304.88Lights out!ELWOOD::DYMONThu Jul 07 1994 15:5211
    
    Hummmm..always one sour apple in the basket...:)
    
    Well for one thing, the light dosnt distract any one around it.
    It lights up the area around 3 garages to "prevent" anybody from
    walking around..   The "BEEF" I have is that no one told me it was
    removed!  If I had time to put up my own light to protect my
    property I would have.....  Now that things happened, who's
    responsible?
    
    JD
304.89QUARK::LIONELFree advice is worth every centThu Jul 07 1994 16:429
Well, you don't seem to be, but perhaps you can learn.  What are you
looking for - to have the town pay you some sort of damages?  Get real!
I don't think the town had any obligation to notify you specifically.

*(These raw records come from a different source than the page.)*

import Summits.BirchSwinnertonDyer.BirchSwinnertonDyer.Theses.CycTangentCM
import Literature.NumberTheory.EllipticCurves.DeShalit1987.SplitPrimeMuVanishing
import Literature.NumberTheory.EllipticCurves.Rubin1991.TwoVariableCMLines
import Literature.NumberTheory.EllipticCurves.ComplexMultiplicationDeuringGrossencharacter

/-!
# Crux idea `katzside7` on item stmt-BirchSwinnertonDyer-20614 (`PrintX11a.UpperNonSurjFive`) — typed sketch

Ideator bsd-idea-17 gen 3 (lens = transfer). PUBLISH-ONLY scratch (W-79: never registered with
`ledger skeleton check`; the line of record on 20614 stays `Lines/finemu5.lean`). No summit statement is proved
here; BSD is not proved; nothing below closes any item. No `sorry`, no new axiom, no instance, no notation.

WHAT IS TYPED.
* `CycKatzUnitContentAt p` — the TRANSFER TARGET C⁺ of the card: for every imaginary quadratic `K`, every
  `5 ≤ p` split in `K` (`v ≠ v̄` above `p`), every Hecke character `ψ` of `K` of infinity type `(1,0)` unramified
  at `p` (exact modulus `S ∌ v, v̄`), every generator pair `(κ₁, κ₂; γ₁, γ₂)` of the `ℤ_p²`-extension of `K`
  with `κ₂` CYCLOTOMIC (γ₂ normalised), every admissible period triple and every `G` in the `ψ⁻¹`-twisted
  two-variable Katz–de Shalit frame `IsKatzMeasure₂`: the inner (cyclotomic) line `G(0,T₂) = constantCoeff G`
  has UNIT CONTENT (`μ = 0`). Binders = VERBATIM those of the tree fact
  `Rubin1991.sec12_padicLFunction_eq_unit_mul_cyclotomicLine` / of `Theses.CycTangentCM.CycTangentBound`
  with the CM anchor curve `A/ℚ` REMOVED (general `ψ`, any class number of `K`, any field of values of `ψ`).
  It is the common generalisation of (i) the OPEN stub `stub_unitContentCycAxis` of line «katz-cyc-axis» on
  K6's crux 19234 `MuZeroCMCurves` (13 CM `j`-invariants over `ℚ`, `h_K = 1`) and (ii) the analytic `μ = 0`
  input of the IMAGINARY-DIHEDRAL sub-locus of U5 (`ρ̄_{E,p} ≅ Ind_K^ℚ ψ̄`, `K` imaginary, `p ∈ {5,7}` split:
  all 13 known 5Ns pairs and all 5 known 7Ns pairs of X11a, `K = ℚ(i), ℚ(√−11), ℚ(√−19), ℚ(√−131)`), reached
  through the CM NEWFORM member `θ_ψ` of the Hida family `H(ρ̄_E)` (Emerton–Pollack–Weston 2006 Thm 1) — a
  door that needs no CM CURVE partner and is therefore uniform in `h_K` (at the five `p = 7` pairs `h_K = 5`).
* `katzAxis_of_cycKatzUnitContentAt` — PROVED (instantiation): C⁺ at `p` gives the Katz-side reading of
  K6's crux 19234 for every CM anchor package at `p` (the conclusion of «katz-cyc-axis»'s open stub), via the
  tree lemma `Deuring_exists_heckeCharacter_of_maximalCM.isImaginaryQuadratic`.
* `cycKatzUnitContentAt_iff_residue` — PROVED (bookkeeping): unit content of the inner line is
  non-vanishing of its reduction modulo the maximal ideal of `𝒪_{ℂ_p}` (tree lemma
  `hasUnitContent_iff_map_residue_ne_zero`), i.e. `T₁ ∤ Ḡ` in `𝔽̄_p⟦T₁,T₂⟧` — the form in which the
  card states the first non-transferring step of Gillard's proof (Sinnott independence along the diagonal).
-/

set_option linter.dupNamespace false

namespace Summit.BirchSwinnertonDyer.BirchSwinnertonDyer.Cruxes.UpperNonSurjFive.KatzSide

open Literature.NumberTheory.EllipticCurves Literature.NumberTheory.GaloisRepresentations
  Literature.NumberTheory.EllipticCurves.GreenbergVatsal2000

/-- **C⁺ (transfer target of card `katzside7`): cyclotomic-line unit content of every `ψ⁻¹`-twisted
two-variable Katz–de Shalit branch, `ψ` of type `(1,0)` unramified at `p`, `K` imaginary quadratic,
`5 ≤ p` split.** Greenberg's `μ = 0` for every weight-2 CM newform `θ_ψ` at a split ordinary prime, on the
Katz side (Rubin 1991 §12 dictionary). OPEN (Gillard 1991 p. 14; tree: `SplitPrimeMuVanishing` "emphatically
not the cyclotomic line"). Nothing asserted. -/
def CycKatzUnitContentAt (p : ℕ) [Fact p.Prime] : Prop :=
  ∀ (K : Type) [Field K] [NumberField K], 5 ≤ p → IsImaginaryQuadratic K →
    ∀ (ψ : HeckeCharacter K), ψ.HasInfinityType (fun _ ↦ 1) (fun _ ↦ 0) →
    ∀ (ι : PadicAlgCl p ≃+* ℂ) (v vbar : IsDedekindDomain.HeightOneSpectrum (NumberField.RingOfIntegers K)),
      ((p : ℕ) : NumberField.RingOfIntegers K) ∈ v.asIdeal →
      ((p : ℕ) : NumberField.RingOfIntegers K) ∈ vbar.asIdeal → vbar ≠ v →
      (∀ (w : NumberField.InfinitePlace K) (k : NumberField.RingOfIntegers K),
        k ∈ v.asIdeal ↔ ‖ι.symm (w.embedding (k : K))‖ < 1) →
    ∀ (S : Finset (IsDedekindDomain.HeightOneSpectrum (NumberField.RingOfIntegers K))), v ∉ S → vbar ∉ S →
      (∀ w ∈ S, ¬ ψ.IsUnramifiedAt w) →
      (∀ w : IsDedekindDomain.HeightOneSpectrum (NumberField.RingOfIntegers K), w ∉ S → ψ.IsUnramifiedAt w) →
    ∀ (κ₁ κ₂ : ZpExtension K p) (γ₁ γ₂ : Field.absoluteGaloisGroup K),
      ZpExtension.IsTopGeneratorPair κ₁ κ₂ γ₁ γ₂ → κ₂.IsCyclotomic →
      (∃ ζ : (PadicInt p)ˣ, IsOfFinOrder ζ ∧
        ((GaloisRep.cyclotomicCharacter K p γ₂ * ζ : (PadicInt p)ˣ) : PadicInt p) =
          (cyclotomicGenerator p : PadicInt p)) →
    ∀ (Ω δ : ℂ) (Ωp : PadicComplex p), Ω ≠ 0 → Ωp ≠ 0 →
      (δ ^ 2 = (NumberField.discr K : ℂ) ∨ δ ^ 2 = -(NumberField.discr K : ℂ)) →
    ∀ (G : PowerSeries (PowerSeries (PadicComplexInt p))),
      IsKatzMeasure₂ ι v vbar S κ₁ κ₂ γ₁ γ₂ ψ⁻¹ Ω δ Ωp G →
      HasUnitContent (PowerSeries.constantCoeff G)

/-- **C⁺ contains the open core of K6's crux 19234 on the Katz side** (conclusion of the OPEN stub
`stub_unitContentCycAxis` of line «katz-cyc-axis», for every CM anchor package): instantiation of
`CycKatzUnitContentAt p` at `K` = the CM field of `A.j`, `ψ = ψ_A`. PROVED. -/
theorem katzAxis_of_cycKatzUnitContentAt {p : ℕ} [Fact p.Prime] (h : CycKatzUnitContentAt p)
    (A : WeierstrassCurve ℚ) [A.IsElliptic] (hp : 5 ≤ p) (hj : A.j ∈ maximalCMJInvariants)
    (K : Type) [Field K] [NumberField K] (hK : IsCMFieldOfJ K A.j)
    (ψ : HeckeCharacter K) (hψ : ψ.HasInfinityType (fun _ ↦ 1) (fun _ ↦ 0))
    (ι : PadicAlgCl p ≃+* ℂ) (v vbar : IsDedekindDomain.HeightOneSpectrum (NumberField.RingOfIntegers K))
    (hv : ((p : ℕ) : NumberField.RingOfIntegers K) ∈ v.asIdeal)
    (hvbar : ((p : ℕ) : NumberField.RingOfIntegers K) ∈ vbar.asIdeal) (hne : vbar ≠ v)
    (hι : ∀ (w : NumberField.InfinitePlace K) (k : NumberField.RingOfIntegers K),
      k ∈ v.asIdeal ↔ ‖ι.symm (w.embedding (k : K))‖ < 1)
    (S : Finset (IsDedekindDomain.HeightOneSpectrum (NumberField.RingOfIntegers K)))
    (hvS : v ∉ S) (hvbarS : vbar ∉ S) (hSram : ∀ w ∈ S, ¬ ψ.IsUnramifiedAt w)
    (hSunr : ∀ w : IsDedekindDomain.HeightOneSpectrum (NumberField.RingOfIntegers K),
      w ∉ S → ψ.IsUnramifiedAt w)
    (κ₁ κ₂ : ZpExtension K p) (γ₁ γ₂ : Field.absoluteGaloisGroup K)
    (hpair : ZpExtension.IsTopGeneratorPair κ₁ κ₂ γ₁ γ₂) (hcyc : κ₂.IsCyclotomic)
    (hγ₂ : ∃ ζ : (PadicInt p)ˣ, IsOfFinOrder ζ ∧
      ((GaloisRep.cyclotomicCharacter K p γ₂ * ζ : (PadicInt p)ˣ) : PadicInt p) =
        (cyclotomicGenerator p : PadicInt p))
    (Ω δ : ℂ) (Ωp : PadicComplex p) (hΩ : Ω ≠ 0) (hΩp : Ωp ≠ 0)
    (hδ : δ ^ 2 = (NumberField.discr K : ℂ) ∨ δ ^ 2 = -(NumberField.discr K : ℂ))
    (G : PowerSeries (PowerSeries (PadicComplexInt p)))
    (hG : IsKatzMeasure₂ ι v vbar S κ₁ κ₂ γ₁ γ₂ ψ⁻¹ Ω δ Ωp G) :
    HasUnitContent (PowerSeries.constantCoeff G) :=
  h K hp (Deuring_exists_heckeCharacter_of_maximalCM.isImaginaryQuadratic hj hK) ψ hψ ι v vbar hv hvbar
    hne hι S hvS hvbarS hSram hSunr κ₁ κ₂ γ₁ γ₂ hpair hcyc hγ₂ Ω δ Ωp hΩ hΩp hδ G hG

/-- **Unit content of the inner line = its reduction mod `𝔪_{𝒪_{ℂ_p}}` is non-zero** (`T₁ ∤ Ḡ`):
bookkeeping restatement through the tree lemma `hasUnitContent_iff_map_residue_ne_zero`. PROVED. -/
theorem hasUnitContent_constantCoeff_iff_residue {p : ℕ} [Fact p.Prime]
    (G : PowerSeries (PowerSeries (PadicComplexInt p))) :
    HasUnitContent (PowerSeries.constantCoeff G) ↔
      PowerSeries.map (IsLocalRing.residue (PadicComplexInt p)) (PowerSeries.constantCoeff G) ≠ 0 :=
  hasUnitContent_iff_map_residue_ne_zero (PowerSeries.constantCoeff G)

end Summit.BirchSwinnertonDyer.BirchSwinnertonDyer.Cruxes.UpperNonSurjFive.KatzSide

You could put up your own light (low-pressure sodium, one that doesn't
shine into the sky) and put it on a motion sensor so that it only comes on
when someone moves nearby.

					Steve
304.90Low pressure sodium not good with motion sensorCSC32::J_MCCLELLANDOff in the ETHERnetFri Jul 08 1994 12:2510
A nit,

I tried a low pressure sodium light on a motion sensor and was less than 
pleased.  The light takes about 5 minutes to get up to speed so to speak.
The longest time I could adjust the motion sensor was to about 6 minutes.

If I were to really want a motion sensor driven light, I would go with a
filiment type light.  

BTW, mercury vapor would have the same problem.
304.91high voltage!ELWOOD::DYMONFri Jul 08 1994 12:5511
    The main idea is to get them to put a light back up for
    the benifit and protecton of the folks that use the area.
    
    Pay for damages..... the thought had crossed my mind!..:)
    
    I have a LPS light i'm going to install.  I'd rather have it on all
    the time at might to keep any ideas out of anyone head...
    
    ...anyb body have an 200' of 8' chainlink that need removed??
    
    JD
304.92WRKSYS::SEILERLarry SeilerMon Jul 18 1994 22:0813
    re .21:  "Now that things happened, who's responsible?"
    
    If you mean someone took advantage of the darkness to commit a crime,
    then I'll tell you who's responsible -- the person who committed the
    crime is responsible!  
    
    That said, I do think it would have been nice if the city/town had
    worked harder at notifying people of the change in advance.  Not that
    I have any idea what they did -- e.g. they might have left notices
    in nearby mailboxes.  That's what my town did before repaving my
    street.  It was nice to know so that we could make plans around it.